Given: $a_i>0$, $b_1>0$, $b_2<0$
Solve for: $a_1\ln(1+b_1x)+a_2\ln(1+b_2x)=0$
My try: The equation is equivalent to $(1+b_1x)^{a_1}=(1+b_2x)^{-a_2}$,
Which seems to be solved with only non-elementary functions...
Is it possible to prove that no elementary function can solve this and then find a non-elementary one to solve this?
You want to find the zero's of function $$f(x)=a_1\log(1+b_1x)+a_2\log(1+b_2x)$$ This is an highly transcendental equation and there is no hope to find an explicit solution if $a_1 \neq a_2$; this means that you will need some iterative numerical methods and then a reasonable starting guess.

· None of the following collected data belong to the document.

import Summits.BirchSwinnertonDyer.BirchSwinnertonDyer.Theorems.GenusKolyvaginAtTwoShaCardDvdPowAtTwoROneBitDescent
import Summits.BirchSwinnertonDyer.BirchSwinnertonDyer.Theorems.GenusKolyvaginAtTwoEquivariantKolyvaginExactAtTwoSelmerDescentInert
import Summits.BirchSwinnertonDyer.BirchSwinnertonDyer.Theorems.GenusKolyvaginAtTwoEquivariantKolyvaginExactAtTwoSelmerDescentSplit
import Summits.BirchSwinnertonDyer.BirchSwinnertonDyer.Theorems.GenusKolyvaginAtTwoEquivariantKolyvaginExactAtTwoLocalDualityOrder
import HarnessLib

/-!
# Route `GenusKolyvaginAtTwo`, crux U_T `ShaCardDvdPowAtTwoRT` (stmt-BirchSwinnertonDyer-23658), LINE 19 `rational_pair_descent`,
# stub SANDWICH, brick (B2) «RELAXED INDEX»: `[res⁻¹(Sel^(n)(E_K/K)) : Sel^(n)(E/ℚ)] ∣ ∏_{q ∣ d_K} #E(ℚ_q)[2]`

Seat `bsd-line-gk2-p3` g26 (PROVER seat 3/3, cell `bsd-f1-sign2`), `--supports stmt-BirchSwinnertonDyer-23658` (helper; closes nothing).
THEOREMS ONLY (no definition, no named fact, no `sorry`).  BSD is NOT proved by any of this; neither is U_T nor any stub.

WHY (LEAD gk2-p1 g19, `Cruxes/ShaCardDvdPowAtTwoRT/Lines/rational-pair-descent-lead-g19.md` §1(d); this seat's memo
`Lines/norm-tate-accounting-gk2p3g26.md` §2–§3).  For `K = ℚ(√c)` quadratic (the Heegner field, `c = d_K ≡ 1 (mod 4)`) and `E = W/ℚ`,
the τ-invariant part of `Sel^(n)(E_K/K)` is `res(S)` with `S := res⁻¹(Sel^(n)(E_K/K)) ≤ H¹(ℚ, E[n])`.  At every place `v ∤ c` the Selmer
condition descends EXACTLY (split `v ∣ N`: `…SelmerDescentSplit`; good `v ∤ c` incl. `v = 2`: `…SelmerDescentInert`; `∞`: silent on `Δ < 0`),
and along `[K : ℚ] = 2` it descends everywhere UP TO ONE BIT (`…ROneBitDescent`: `2•S ≤ Sel`).  Hence `S/Sel^(n)(E/ℚ)` embeds, by the
localisations at the primes of `c`, into `⊕_{q ∣ c} H¹(ℚ_q, E)[2]`, whose order is `∏_q #E(ℚ_q)[2]` by local Tate duality off `2`
(this lineage's `…LocalDualityOrder.natCard_torsionBy_localH1_eq_of_not_mem`, unconditional).  This is the «norm-index half» of
SANDWICH: `#S ≤ #Sel^(n)(E/ℚ) · 2^{Σ_q dim E(ℚ_q)[2]} = #Sel^(n)(E/ℚ) · 2^(ord₂ c(Wd) − ord₂ c(W))` (`…TamagawaGuard`), i.e.
`[S_ℚ : Sel] ∣ 2^DEF` on the route's habitat — Kramer's local norm indices `i_q = dim E(ℚ_q)[2]` (1981, Prop. 3) read on the `H¹` side.

* `relaxedSelmer_le` — notation-free: `Sel^(n)(E/ℚ) ≤ S` (`resTorsion_mem_selmerGroup`).
* `mem_selmerGroup_of_mem_relaxed_of_forall_dvd` — **exact descent outside `c`**: `x ∈ S` and `x` Selmer at every `q ∣ c` ⟹ `x ∈ Sel^(n)(E/ℚ)`.
* `two_zsmul_localRestrictionHom_eq_zero_of_mem_relaxed` — for `x ∈ S` the localisation of `x` in `H¹(ℚ_q, E)` is `2`-torsion.
* **`natCard_relaxed_dvd`**: `#S ∣ #Sel^(n)(E/ℚ) · ∏_{q ∈ D} #(H¹(ℚ_q, E)[2])` for any finite set `D` of places containing those dividing `c`;
  **`natCard_relaxed_dvd_tors`**: the same with `#E(ℚ_q)[2]` (`D` odd places).

References: [Kramer1981] §2 Prop. 3, §4 (13); [McCallumLMS1991] §4 Lemma 4.3; [MilneADT2006] I Thm. 3.2, Lemma 3.3, §6;
[DokchitserDokchitserAnnals2010] Lemma 4.14 (proof).
-/

set_option autoImplicit false
-- `Summit.<P>.<Sub>` repeats `BirchSwinnertonDyer` by the tree's layout convention (D-0017)
set_option linter.dupNamespace false

noncomputable section

open scoped Classical

namespace Summit.BirchSwinnertonDyer.BirchSwinnertonDyer.Theorems.GenusExact.SelmerDescent

open WeierstrassCurve NumberField IsDedekindDomain Field
open Literature.NumberTheory.EllipticCurves Literature.NumberTheory.GaloisRepresentations
open Summit.BirchSwinnertonDyer.BirchSwinnertonDyer.Theorems.GenusExact.ArchVanishing

variable {K : Type} [Field K] [NumberField K] (W : WeierstrassCurve ℚ) [W.IsElliptic]

omit [W.IsElliptic] in
/-- `Sel^(n)(E/ℚ) ≤ S = res⁻¹(Sel^(n)(E_K/K))`: restriction preserves the Selmer condition.
[cite: DokchitserDokchitserAnnals2010, Lemma 4.14 (proof)] -/
theorem relaxedSelmer_le (n : ℤ) :
    selmerGroup W n ≤ (selmerGroup (W.baseChange K) n).comap (resTorsion W K n) :=
  fun _ hx ↦ AddSubgroup.mem_comap.mpr (resTorsion_mem_selmerGroup W K n hx)

/-- **Exact descent outside `c`.**  Let `K = ℚ(θ)`, `θ² = c = 1 + 4d ∈ ℤ` (`θ ∉ ℚ`), `E = W/ℚ` elliptic with `Δ < 0`, and suppose `c` is a
square in `ℚ_v` at every place `v` of bad reduction (Heegner: the bad primes split in `K`).  If `x ∈ H¹(ℚ, E[n])` restricts into
`Sel^(n)(E_K/K)` and `x` satisfies the local Selmer condition of `E` at every place `q` with `q ∣ c`, then `x ∈ Sel^(n)(E/ℚ)`.
[cite: McCallumLMS1991, §4 Lemma 4.3] [cite: MilneADT2006, I Prop. 3.8] -/
theorem mem_selmerGroup_of_mem_relaxed_of_forall_dvd (h2 : Module.finrank ℚ K = 2) {θ : K}
    (hθ : θ ∉ (algebraMap ℚ K).range) {c d : ℤ} (hcd : c = 1 + 4 * d) (hc : θ ^ 2 = algebraMap ℚ K c) (hΔ : W.Δ < 0)
    (hbad : ∀ v : HeightOneSpectrum (𝓞 ℚ), ¬ W.HasGoodReductionAt v →
      ∃ s : v.adicCompletion ℚ, s ^ 2 = algebraMap ℚ (v.adicCompletion ℚ) c)
    (n : ℤ) {x : galH1Torsion W n} (hx : resTorsion W K n x ∈ selmerGroup (W.baseChange K) n)
    (hD : ∀ q : HeightOneSpectrum (𝓞 ℚ), ((c : ℤ) : 𝓞 ℚ) ∈ q.asIdeal → x ∈ selmerLocalKer W (q.adicCompletion ℚ) n) :
    x ∈ selmerGroup W n := by
  rw [mem_selmerGroup_iff] at hx ⊢
  refine ⟨fun v ↦ ?_, fun w ↦ mem_selmerLocalKer_infinitePlace_of_Δ_neg W w hΔ n _⟩
  by_cases hcv : ((c : ℤ) : 𝓞 ℚ) ∈ v.asIdeal
  · exact hD v hcv
  obtain ⟨w, hw⟩ := exists_liesOver K v
  by_cases hgood : W.HasGoodReductionAt v
  · exact mem_selmerLocalKer_of_resTorsion_mem_quadratic_of_one_add_four_mul W h2 hθ hcd hc n v w hgood hcv (hx.1 w)
  · exact mem_selmerLocalKer_of_resTorsion_mem_quadratic_of_sq W h2 hθ hc n v w (hbad v hgood) (hx.1 w)

/-- For `x ∈ S = res⁻¹(Sel^(n)(E_K/K))` (`[K : ℚ] = 2`, `Δ < 0`) the localisation of `x` in `H¹(ℚ_q, E)` is `2`-torsion at every
finite place `q`: `2x ∈ Sel^(n)(E/ℚ)` (one-bit descent) dies in `H¹(ℚ_q, E)`. [cite: McCallumLMS1991, §4 Lemma 4.3]
[cite: DokchitserDokchitserAnnals2010, Lemma 4.14 (proof)] -/
theorem two_zsmul_localRestrictionHom_eq_zero_of_mem_relaxed (h2 : Module.finrank ℚ K = 2) (hΔ : W.Δ < 0) (n : ℤ)
    {x : galH1Torsion W n} (hx : resTorsion W K n x ∈ selmerGroup (W.baseChange K) n) (q : HeightOneSpectrum (𝓞 ℚ)) :
    (2 : ℤ) • W.localRestrictionHom (q.adicCompletion ℚ) (torsionH1ToH1 W n x) = 0 := by
  have h2x : (2 : ℤ) • x ∈ selmerGroup W n := two_zsmul_mem_selmerGroup_of_resTorsion_mem W h2 hΔ n hx
  rw [mem_selmerGroup_iff] at h2x
  have hq := h2x.1 q
  rw [mem_selmerLocalKer_iff_torsionH1ToH1_mem, mem_localRestrictionKer_iff, map_zsmul, map_zsmul] at hq
  exact hq

/-- **RELAXED INDEX (brick (B2) of SANDWICH), `H¹`-form.**  With the hypotheses of `mem_selmerGroup_of_mem_relaxed_of_forall_dvd` and a
finite set `D` of finite places containing every place dividing `c`:
`#S ∣ #Sel^(n)(E/ℚ) · ∏_{q ∈ D} #(H¹(ℚ_q, E)[2])`, `S = res⁻¹(Sel^(n)(E_K/K))` — the map `x ↦ (loc_q x)_{q ∈ D}` sends `S` into
`⊕_{q ∈ D} H¹(ℚ_q, E)[2]` with kernel exactly `Sel^(n)(E/ℚ)`. (All cardinalities `Nat.card`; if some factor were infinite the statement is
`∣ 0`.) [cite: Kramer1981, §2 Prop. 3 and §4 (13)] [cite: MilneADT2006, I §6] -/
theorem natCard_relaxed_dvd (h2 : Module.finrank ℚ K = 2) {θ : K}
    (hθ : θ ∉ (algebraMap ℚ K).range) {c d : ℤ} (hcd : c = 1 + 4 * d) (hc : θ ^ 2 = algebraMap ℚ K c) (hΔ : W.Δ < 0)
    (hbad : ∀ v : HeightOneSpectrum (𝓞 ℚ), ¬ W.HasGoodReductionAt v →
      ∃ s : v.adicCompletion ℚ, s ^ 2 = algebraMap ℚ (v.adicCompletion ℚ) c)
    (n : ℤ) (D : Finset (HeightOneSpectrum (𝓞 ℚ))) (hD : ∀ q : HeightOneSpectrum (𝓞 ℚ), ((c : ℤ) : 𝓞 ℚ) ∈ q.asIdeal → q ∈ D) :
    Nat.card ((selmerGroup (W.baseChange K) n).comap (resTorsion W K n)) ∣
      Nat.card (selmerGroup W n) *
        ∏ q ∈ D, Nat.card (AddSubgroup.torsionBy (W.localH1 (q.adicCompletion ℚ)) (2 : ℤ)) := by
  set S := (selmerGroup (W.baseChange K) n).comap (resTorsion W K n) with hS
  -- the localisation map `S → Π_{q ∈ D} H¹(ℚ_q, E)[2]`
  have hmem2 : ∀ (x : S) (q : D), W.localRestrictionHom ((q : HeightOneSpectrum (𝓞 ℚ)).adicCompletion ℚ)
      (torsionH1ToH1 W n (x : galH1Torsion W n)) ∈
        AddSubgroup.torsionBy (W.localH1 ((q : HeightOneSpectrum (𝓞 ℚ)).adicCompletion ℚ)) (2 : ℤ) := by
    intro x q
    exact two_zsmul_localRestrictionHom_eq_zero_of_mem_relaxed W h2 hΔ n (AddSubgroup.mem_comap.mp x.2) _
  let Φ : S →+ ((q : D) → AddSubgroup.torsionBy (W.localH1 ((q : HeightOneSpectrum (𝓞 ℚ)).adicCompletion ℚ)) (2 : ℤ)) :=
    { toFun := fun x q => ⟨_, hmem2 x q⟩
      map_zero' := by
        funext q
        ext
        simp
      map_add' := fun x y => by
        funext q
        ext
        simp }
  -- its kernel is `Sel^(n)(E/ℚ)` (as a subgroup of `S`)
  have hker : Φ.ker = (selmerGroup W n).addSubgroupOf S := by
    ext x
    rw [AddMonoidHom.mem_ker, AddSubgroup.mem_addSubgroupOf]
    constructor
    · intro hx0
      refine mem_selmerGroup_of_mem_relaxed_of_forall_dvd W h2 hθ hcd hc hΔ hbad n (AddSubgroup.mem_comap.mp x.2) fun q hq ↦ ?_
      rw [mem_selmerLocalKer_iff_torsionH1ToH1_mem, mem_localRestrictionKer_iff]
      have := congrArg (fun f => ((f ⟨q, hD q hq⟩ : AddSubgroup.torsionBy _ (2 : ℤ)) : W.localH1 (q.adicCompletion ℚ))) hx0
      simpa [Φ] using this
    · intro hxSel
      funext q
      ext
      have hxSel' := hxSel
      rw [mem_selmerGroup_iff] at hxSel'
      have hq := hxSel'.1 (q : HeightOneSpectrum (𝓞 ℚ))
      rw [mem_selmerLocalKer_iff_torsionH1ToH1_mem, mem_localRestrictionKer_iff] at hq
      simpa [Φ] using hq
  -- count: `#S = #(S ⧸ ker Φ) · #ker Φ`, `#(S ⧸ ker Φ) = #range Φ ∣ #Π`, `#ker Φ = #Sel`
  have hSel_le : selmerGroup W n ≤ S := relaxedSelmer_le W n
  have hkercard : Nat.card Φ.ker = Nat.card (selmerGroup W n) := by
    rw [hker]
    exact Nat.card_congr (AddSubgroup.addSubgroupOfEquivOfLe hSel_le).toEquiv
  have hrange : Nat.card (S ⧸ Φ.ker) = Nat.card Φ.range :=
    Nat.card_congr (QuotientAddGroup.quotientKerEquivRange Φ).toEquiv
  have hdvd : Nat.card Φ.range ∣ Nat.card ((q : D) →
      AddSubgroup.torsionBy (W.localH1 ((q : HeightOneSpectrum (𝓞 ℚ)).adicCompletion ℚ)) (2 : ℤ)) :=
    AddSubgroup.card_addSubgroup_dvd_card Φ.range
  rw [AddSubgroup.card_eq_card_quotient_mul_card_addSubgroup Φ.ker, hkercard, hrange, mul_comm]
  refine Nat.mul_dvd_mul_left _ (hdvd.trans ?_)
  rw [Nat.card_pi, ← Finset.prod_coe_sort D]

/-- **RELAXED INDEX, points form**: with `D` a finite set of ODD finite places containing those dividing `c`,
`#S ∣ #Sel^(n)(E/ℚ) · ∏_{q ∈ D} #E(ℚ_q)[2]` — local Tate duality off `2` (`#H¹(ℚ_q, E)[2] = #E(ℚ_q)[2]`, this lineage's
`LocalDualityOrder.natCard_torsionBy_localH1_eq_of_not_mem`).  On the route's habitat (`c = d_K`, `D` = the primes of `d_K`):
`[S_ℚ : Sel] ∣ 2^(Σ_q dim E(ℚ_q)[2]) = 2^DEF·4^(#split primes)` — the «norm-index half» of SANDWICH (LEAD g19 memo §1(d)).
[cite: Kramer1981, §2 Prop. 3 and §4 (13)] [cite: MilneADT2006, I Thm. 3.2 and Lemma 3.3] -/
theorem natCard_relaxed_dvd_tors (h2 : Module.finrank ℚ K = 2) {θ : K}
    (hθ : θ ∉ (algebraMap ℚ K).range) {c d : ℤ} (hcd : c = 1 + 4 * d) (hc : θ ^ 2 = algebraMap ℚ K c) (hΔ : W.Δ < 0)
    (hbad : ∀ v : HeightOneSpectrum (𝓞 ℚ), ¬ W.HasGoodReductionAt v →
      ∃ s : v.adicCompletion ℚ, s ^ 2 = algebraMap ℚ (v.adicCompletion ℚ) c)
    (n : ℤ) (D : Finset (HeightOneSpectrum (𝓞 ℚ))) (hD : ∀ q : HeightOneSpectrum (𝓞 ℚ), ((c : ℤ) : 𝓞 ℚ) ∈ q.asIdeal → q ∈ D)
    (hD2 : ∀ q ∈ D, (2 : 𝓞 ℚ) ∉ q.asIdeal) :
    Nat.card ((selmerGroup (W.baseChange K) n).comap (resTorsion W K n)) ∣
      Nat.card (selmerGroup W n) *
        ∏ q ∈ D, Nat.card (nsmulAddMonoidHom (2 ^ 1) :
          (W.baseChange (q.adicCompletion ℚ)).toAffine.Point →+ _).ker := by
  haveI : Fact (Nat.Prime 2) := ⟨Nat.prime_two⟩
  have h := natCard_relaxed_dvd W h2 hθ hcd hc hΔ hbad n D hD
  refine h.trans (dvd_of_eq ?_)
  congr 1
  refine Finset.prod_congr rfl fun q hq ↦ ?_
  have hloc := LocalDualityOrder.natCard_torsionBy_localH1_eq_of_not_mem q W (p := 2) (k := 1) one_ne_zero
    (by exact_mod_cast hD2 q hq)
  -- `galoisCohomology (W.localGaloisModule ℚ_q) 1 = W.localH1 ℚ_q` (definitional) and `((2^1 : ℕ) : ℤ) = 2`
  change Nat.card (AddSubgroup.torsionBy (W.localH1 (q.adicCompletion ℚ)) ((2 ^ 1 : ℕ) : ℤ)) = _ at hloc
  rw [← hloc]
  norm_num

end Summit.BirchSwinnertonDyer.BirchSwinnertonDyer.Theorems.GenusExact.SelmerDescent

end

For the first derivatives, we have $$f'(x)=\frac {a_1b_1 }{1+b_1x }+\frac {a_2b_2 }{1+b_2x }$$ $$f''(x)=-\frac {a_1b_1^2 }{(1+b_1x)^2 }-\frac {a_2b_2^2 }{(1+b_2x)^2 }\quad <0 \quad \forall x$$
The first derivative cancels at $$x_*=-\frac {a_1b_1 +a_2b_2 } {(a_1+a_2)b_1b_ 2}$$ which may exist (the requirement is $x < -\frac 1{b_2}$ because of the logarithm). If it does and $f(x_*)>0$, there will two roots since, by the second derivative test, $x_*$ corresponds to a maximum. But $x=0$ being a solution, we need the other one in the reduced range $$-\frac 1 {b_1} < x < x_*$$
Make a series expansion of $g(x)$ around $x_*$ $$f(x)=f(x_*)+\frac{1}{2} f''(x_*)(x-x_*)^2 +O\left((x-x_*)^3\right)$$ and solve it to get, as an approximation, $$x_0=x_*- \sqrt{-2 \frac{f(x_*)}{f''(x_*)}}$$
Let us try with $a_1=1$, $b_1=3$, $a_2=5$, $b_2=-7$. These conditions give $$x_*=-\frac{16}{63} \qquad \text{and} \qquad f(x_*)=5 \log \left(\frac{25}{9}\right)-\log \left(\frac{21}{5}\right) >0$$ but is gives $$x_0=-\frac{16}{63}-\frac{5}{63} \sqrt{\frac{5}{3} \left(5 \log \left(\frac{25}{9}\right)-\log \left(\frac{21}{5}\right)\right)}\approx -0.450338$$ which is outside the range $\left(-\frac 13,-\frac{16}{63} \right)$; so, this does not work but we reduced significantly the range to be explored since now we know that the solution is such that $$-\frac 13 <x<-\frac{16}{63}$$
So, at least for the time being, what I would suggest is to divide the new interval (say $100$ equally spaced points) and pick as a starting guess the last value of $x$ for which $f(x) <0$ (application of Darboux theorem).
For the worked example, we shall have to compute the $f(x_i)$ $$x_i=-\frac 13+\frac 1 {100}\left(-\frac{16}{63}+\frac 13\right) i=\frac{i}{1260}-\frac{1}{3}$$ and $x_1=-\frac{419}{1260}$ becomes our starting point. Now, using (as the simplest) Newton method, the iterates will be $$\left( \begin{array}{cc} n & x_n \\ 0 & -0.3325396825 \\ 1 & -0.3325166882 \\ 2 & -0.3325163490 \end{array} \right)$$
What we could try is one iteration of the quintic order of Newton-like method starting with $x_0=x_*$; this order is required being the first which makes the function value appearing in denominator.
It will write $$x_1=x_*-\frac{4 \,f(x_*)\, f'''(x_*)}{6 f''(x_*)^2-f(x_*) \,f''''(x_*)}$$
Applied to the worked problem, it gives $$x_1=\frac{32 \left(45+220 \log \left(\frac{25}{9}\right)-44 \log \left(\frac{21}{5}\right)\right)}{567 \left(10+35 \log \left(\frac{25}{9}\right)-7 \log \left(\frac{21}{5}\right)\right)}\approx -0.326529$$